(Given entries Opens)

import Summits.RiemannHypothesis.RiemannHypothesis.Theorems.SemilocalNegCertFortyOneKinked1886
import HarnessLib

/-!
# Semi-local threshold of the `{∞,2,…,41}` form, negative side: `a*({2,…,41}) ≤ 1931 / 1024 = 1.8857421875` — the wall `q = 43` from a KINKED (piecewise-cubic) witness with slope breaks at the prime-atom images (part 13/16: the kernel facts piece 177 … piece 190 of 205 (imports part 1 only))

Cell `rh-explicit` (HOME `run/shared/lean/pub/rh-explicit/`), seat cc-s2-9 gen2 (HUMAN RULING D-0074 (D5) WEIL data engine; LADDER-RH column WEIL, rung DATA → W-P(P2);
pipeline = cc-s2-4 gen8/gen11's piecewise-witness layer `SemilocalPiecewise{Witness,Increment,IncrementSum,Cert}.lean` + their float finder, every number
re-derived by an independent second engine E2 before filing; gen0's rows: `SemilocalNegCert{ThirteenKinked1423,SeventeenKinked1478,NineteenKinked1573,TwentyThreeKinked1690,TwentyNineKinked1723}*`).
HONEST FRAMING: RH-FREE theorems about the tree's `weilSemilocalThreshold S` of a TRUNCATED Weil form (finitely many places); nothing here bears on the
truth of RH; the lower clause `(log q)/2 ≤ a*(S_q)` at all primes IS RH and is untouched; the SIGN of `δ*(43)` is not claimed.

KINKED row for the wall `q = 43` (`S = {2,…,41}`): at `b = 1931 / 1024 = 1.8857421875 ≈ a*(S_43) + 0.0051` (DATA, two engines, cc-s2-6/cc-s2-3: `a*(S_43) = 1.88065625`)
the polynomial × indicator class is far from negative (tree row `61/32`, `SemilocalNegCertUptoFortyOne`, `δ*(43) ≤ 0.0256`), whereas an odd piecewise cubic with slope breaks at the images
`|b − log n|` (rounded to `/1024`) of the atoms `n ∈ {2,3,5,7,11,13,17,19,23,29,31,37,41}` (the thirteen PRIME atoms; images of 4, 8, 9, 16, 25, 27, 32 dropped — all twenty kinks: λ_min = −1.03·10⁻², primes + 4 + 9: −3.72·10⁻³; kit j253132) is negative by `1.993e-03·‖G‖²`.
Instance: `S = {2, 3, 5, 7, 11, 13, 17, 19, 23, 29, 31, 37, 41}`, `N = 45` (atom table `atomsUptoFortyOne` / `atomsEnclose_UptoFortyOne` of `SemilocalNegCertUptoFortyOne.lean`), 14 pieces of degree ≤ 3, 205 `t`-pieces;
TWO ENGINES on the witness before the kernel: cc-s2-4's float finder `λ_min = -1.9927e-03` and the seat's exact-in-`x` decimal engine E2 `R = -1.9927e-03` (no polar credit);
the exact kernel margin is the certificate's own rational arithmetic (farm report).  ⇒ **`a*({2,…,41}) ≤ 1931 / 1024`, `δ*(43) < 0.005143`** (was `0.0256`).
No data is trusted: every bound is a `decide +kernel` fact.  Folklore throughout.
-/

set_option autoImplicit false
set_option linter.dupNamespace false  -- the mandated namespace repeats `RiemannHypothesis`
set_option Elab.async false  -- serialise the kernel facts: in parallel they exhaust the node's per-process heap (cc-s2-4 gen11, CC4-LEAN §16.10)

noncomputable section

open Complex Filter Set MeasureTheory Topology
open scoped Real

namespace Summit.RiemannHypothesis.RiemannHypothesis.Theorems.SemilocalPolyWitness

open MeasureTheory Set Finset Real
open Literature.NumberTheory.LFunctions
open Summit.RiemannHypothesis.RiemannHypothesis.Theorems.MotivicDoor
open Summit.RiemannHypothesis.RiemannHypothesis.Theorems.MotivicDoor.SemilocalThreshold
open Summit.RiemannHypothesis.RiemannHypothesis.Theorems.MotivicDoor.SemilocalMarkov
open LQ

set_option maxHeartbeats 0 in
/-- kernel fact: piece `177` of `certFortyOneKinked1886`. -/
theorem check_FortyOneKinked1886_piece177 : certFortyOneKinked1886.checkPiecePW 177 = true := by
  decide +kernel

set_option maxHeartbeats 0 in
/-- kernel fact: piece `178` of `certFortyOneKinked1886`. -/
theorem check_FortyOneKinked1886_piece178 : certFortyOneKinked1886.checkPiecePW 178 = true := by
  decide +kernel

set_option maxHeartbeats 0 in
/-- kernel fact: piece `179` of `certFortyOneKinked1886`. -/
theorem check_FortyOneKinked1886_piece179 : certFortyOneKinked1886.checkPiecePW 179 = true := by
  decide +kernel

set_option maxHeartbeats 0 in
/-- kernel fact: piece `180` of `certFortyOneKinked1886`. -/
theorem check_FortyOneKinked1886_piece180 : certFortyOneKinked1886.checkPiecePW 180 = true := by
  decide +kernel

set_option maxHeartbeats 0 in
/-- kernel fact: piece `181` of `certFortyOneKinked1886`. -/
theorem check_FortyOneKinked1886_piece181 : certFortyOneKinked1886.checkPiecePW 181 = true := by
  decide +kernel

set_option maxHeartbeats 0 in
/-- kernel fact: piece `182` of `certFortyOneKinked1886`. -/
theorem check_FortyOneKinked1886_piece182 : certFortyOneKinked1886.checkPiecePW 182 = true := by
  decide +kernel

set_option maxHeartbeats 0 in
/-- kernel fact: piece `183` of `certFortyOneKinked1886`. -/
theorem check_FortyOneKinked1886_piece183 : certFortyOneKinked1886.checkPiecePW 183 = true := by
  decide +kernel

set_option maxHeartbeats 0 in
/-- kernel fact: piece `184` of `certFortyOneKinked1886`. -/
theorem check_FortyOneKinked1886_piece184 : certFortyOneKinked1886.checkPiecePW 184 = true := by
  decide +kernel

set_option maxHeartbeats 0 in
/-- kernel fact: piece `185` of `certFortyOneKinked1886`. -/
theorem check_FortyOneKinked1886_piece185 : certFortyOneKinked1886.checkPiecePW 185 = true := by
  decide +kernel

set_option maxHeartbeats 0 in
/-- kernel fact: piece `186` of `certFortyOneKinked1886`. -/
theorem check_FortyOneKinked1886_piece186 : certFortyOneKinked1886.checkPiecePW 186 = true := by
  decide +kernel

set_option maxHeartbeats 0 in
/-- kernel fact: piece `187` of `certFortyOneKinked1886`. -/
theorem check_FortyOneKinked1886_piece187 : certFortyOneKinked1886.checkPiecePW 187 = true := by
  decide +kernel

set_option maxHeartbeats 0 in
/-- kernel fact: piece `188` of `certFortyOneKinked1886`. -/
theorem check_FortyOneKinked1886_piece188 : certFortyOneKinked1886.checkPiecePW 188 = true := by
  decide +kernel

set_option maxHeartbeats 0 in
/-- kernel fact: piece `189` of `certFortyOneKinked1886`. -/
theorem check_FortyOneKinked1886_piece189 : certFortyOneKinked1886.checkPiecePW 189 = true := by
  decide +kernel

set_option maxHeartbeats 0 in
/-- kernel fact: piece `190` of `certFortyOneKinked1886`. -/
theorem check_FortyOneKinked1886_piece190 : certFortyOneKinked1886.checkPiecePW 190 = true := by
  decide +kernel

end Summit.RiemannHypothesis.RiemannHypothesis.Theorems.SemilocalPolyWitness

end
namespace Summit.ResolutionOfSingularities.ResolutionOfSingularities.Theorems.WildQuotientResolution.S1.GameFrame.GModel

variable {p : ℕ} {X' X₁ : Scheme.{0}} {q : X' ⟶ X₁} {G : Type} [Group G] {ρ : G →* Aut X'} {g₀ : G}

(Given entries Closes)

Problem statement =
Write out the data again in full. Match it exactly.

Problem solution =
import Summits.RiemannHypothesis.RiemannHypothesis.Theorems.SemilocalNegCertFortyOneKinked1886
import HarnessLib

/-!
# Semi-local threshold of the `{∞,2,…,41}` form, negative side: `a*({2,…,41}) ≤ 1931 / 1024 = 1.8857421875` — the wall `q = 43` from a KINKED (piecewise-cubic) witness with slope breaks at the prime-atom images (part 13/16: the kernel facts piece 177 … piece 190 of 205 (imports part 1 only))

Cell `rh-explicit` (HOME `run/shared/lean/pub/rh-explicit/`), seat cc-s2-9 gen2 (HUMAN RULING D-0074 (D5) WEIL data engine; LADDER-RH column WEIL, rung DATA → W-P(P2);
pipeline = cc-s2-4 gen8/gen11's piecewise-witness layer `SemilocalPiecewise{Witness,Increment,IncrementSum,Cert}.lean` + their float finder, every number
re-derived by an independent second engine E2 before filing; gen0's rows: `SemilocalNegCert{ThirteenKinked1423,SeventeenKinked1478,NineteenKinked1573,TwentyThreeKinked1690,TwentyNineKinked1723}*`).
HONEST FRAMING: RH-FREE theorems about the tree's `weilSemilocalThreshold S` of a TRUNCATED Weil form (finitely many places); nothing here bears on the
truth of RH; the lower clause `(log q)/2 ≤ a*(S_q)` at all primes IS RH and is untouched; the SIGN of `δ*(43)` is not claimed.

KINKED row for the wall `q = 43` (`S = {2,…,41}`): at `b = 1931 / 1024 = 1.8857421875 ≈ a*(S_43) + 0.0051` (DATA, two engines, cc-s2-6/cc-s2-3: `a*(S_43) = 1.88065625`)
the polynomial × indicator class is far from negative (tree row `61/32`, `SemilocalNegCertUptoFortyOne`, `δ*(43) ≤ 0.0256`), whereas an odd piecewise cubic with slope breaks at the images
`|b − log n|` (rounded to `/1024`) of the atoms `n ∈ {2,3,5,7,11,13,17,19,23,29,31,37,41}` (the thirteen PRIME atoms; images of 4, 8, 9, 16, 25, 27, 32 dropped — all twenty kinks: λ_min = −1.03·10⁻², primes + 4 + 9: −3.72·10⁻³; kit j253132) is negative by `1.993e-03·‖G‖²`.
Instance: `S = {2, 3, 5, 7, 11, 13, 17, 19, 23, 29, 31, 37, 41}`, `N = 45` (atom table `atomsUptoFortyOne` / `atomsEnclose_UptoFortyOne` of `SemilocalNegCertUptoFortyOne.lean`), 14 pieces of degree ≤ 3, 205 `t`-pieces;
TWO ENGINES on the witness before the kernel: cc-s2-4's float finder `λ_min = -1.9927e-03` and the seat's exact-in-`x` decimal engine E2 `R = -1.9927e-03` (no polar credit);
the exact kernel margin is the certificate's own rational arithmetic (farm report).  ⇒ **`a*({2,…,41}) ≤ 1931 / 1024`, `δ*(43) < 0.005143`** (was `0.0256`).
No data is trusted: every bound is a `decide +kernel` fact.  Folklore throughout.
-/

set_option autoImplicit false
set_option linter.dupNamespace false  -- the mandated namespace repeats `RiemannHypothesis`
set_option Elab.async false  -- serialise the kernel facts: in parallel they exhaust the node's per-process heap (cc-s2-4 gen11, CC4-LEAN §16.10)

noncomputable section

open Complex Filter Set MeasureTheory Topology
open scoped Real

namespace Summit.RiemannHypothesis.RiemannHypothesis.Theorems.SemilocalPolyWitness

open MeasureTheory Set Finset Real
open Literature.NumberTheory.LFunctions
open Summit.RiemannHypothesis.RiemannHypothesis.Theorems.MotivicDoor
open Summit.RiemannHypothesis.RiemannHypothesis.Theorems.MotivicDoor.SemilocalThreshold
open Summit.RiemannHypothesis.RiemannHypothesis.Theorems.MotivicDoor.SemilocalMarkov
open LQ

set_option maxHeartbeats 0 in
/-- kernel fact: piece `177` of `certFortyOneKinked1886`. -/
theorem check_FortyOneKinked1886_piece177 : certFortyOneKinked1886.checkPiecePW 177 = true := by
  decide +kernel

set_option maxHeartbeats 0 in
/-- kernel fact: piece `178` of `certFortyOneKinked1886`. -/
theorem check_FortyOneKinked1886_piece178 : certFortyOneKinked1886.checkPiecePW 178 = true := by
  decide +kernel

set_option maxHeartbeats 0 in
/-- kernel fact: piece `179` of `certFortyOneKinked1886`. -/
theorem check_FortyOneKinked1886_piece179 : certFortyOneKinked1886.checkPiecePW 179 = true := by
  decide +kernel

set_option maxHeartbeats 0 in
/-- kernel fact: piece `180` of `certFortyOneKinked1886`. -/
theorem check_FortyOneKinked1886_piece180 : certFortyOneKinked1886.checkPiecePW 180 = true := by
  decide +kernel

set_option maxHeartbeats 0 in
/-- kernel fact: piece `181` of `certFortyOneKinked1886`. -/
theorem check_FortyOneKinked1886_piece181 : certFortyOneKinked1886.checkPiecePW 181 = true := by
  decide +kernel

set_option maxHeartbeats 0 in
/-- kernel fact: piece `182` of `certFortyOneKinked1886`. -/
theorem check_FortyOneKinked1886_piece182 : certFortyOneKinked1886.checkPiecePW 182 = true := by
  decide +kernel

set_option maxHeartbeats 0 in
/-- kernel fact: piece `183` of `certFortyOneKinked1886`. -/
theorem check_FortyOneKinked1886_piece183 : certFortyOneKinked1886.checkPiecePW 183 = true := by
  decide +kernel

set_option maxHeartbeats 0 in
/-- kernel fact: piece `184` of `certFortyOneKinked1886`. -/
theorem check_FortyOneKinked1886_piece184 : certFortyOneKinked1886.checkPiecePW 184 = true := by
  decide +kernel

set_option maxHeartbeats 0 in
/-- kernel fact: piece `185` of `certFortyOneKinked1886`. -/
theorem check_FortyOneKinked1886_piece185 : certFortyOneKinked1886.checkPiecePW 185 = true := by
  decide +kernel

set_option maxHeartbeats 0 in
/-- kernel fact: piece `186` of `certFortyOneKinked1886`. -/
theorem check_FortyOneKinked1886_piece186 : certFortyOneKinked1886.checkPiecePW 186 = true := by
  decide +kernel

set_option maxHeartbeats 0 in
/-- kernel fact: piece `187` of `certFortyOneKinked1886`. -/
theorem check_FortyOneKinked1886_piece187 : certFortyOneKinked1886.checkPiecePW 187 = true := by
  decide +kernel

set_option maxHeartbeats 0 in
/-- kernel fact: piece `188` of `certFortyOneKinked1886`. -/
theorem check_FortyOneKinked1886_piece188 : certFortyOneKinked1886.checkPiecePW 188 = true := by
  decide +kernel

set_option maxHeartbeats 0 in
/-- kernel fact: piece `189` of `certFortyOneKinked1886`. -/
theorem check_FortyOneKinked1886_piece189 : certFortyOneKinked1886.checkPiecePW 189 = true := by
  decide +kernel

set_option maxHeartbeats 0 in
/-- kernel fact: piece `190` of `certFortyOneKinked1886`. -/
theorem check_FortyOneKinked1886_piece190 : certFortyOneKinked1886.checkPiecePW 190 = true := by
  decide +kernel

end Summit.RiemannHypothesis.RiemannHypothesis.Theorems.SemilocalPolyWitness

end
namespace Summit.ResolutionOfSingularities.ResolutionOfSingularities.Theorems.WildQuotientResolution.S1.GameFrame.GModel

variable {p : ℕ} {X' X₁ : Scheme.{0}} {q : X' ⟶ X₁} {G : Type} [Group G] {ρ : G →* Aut X'} {g₀ : G}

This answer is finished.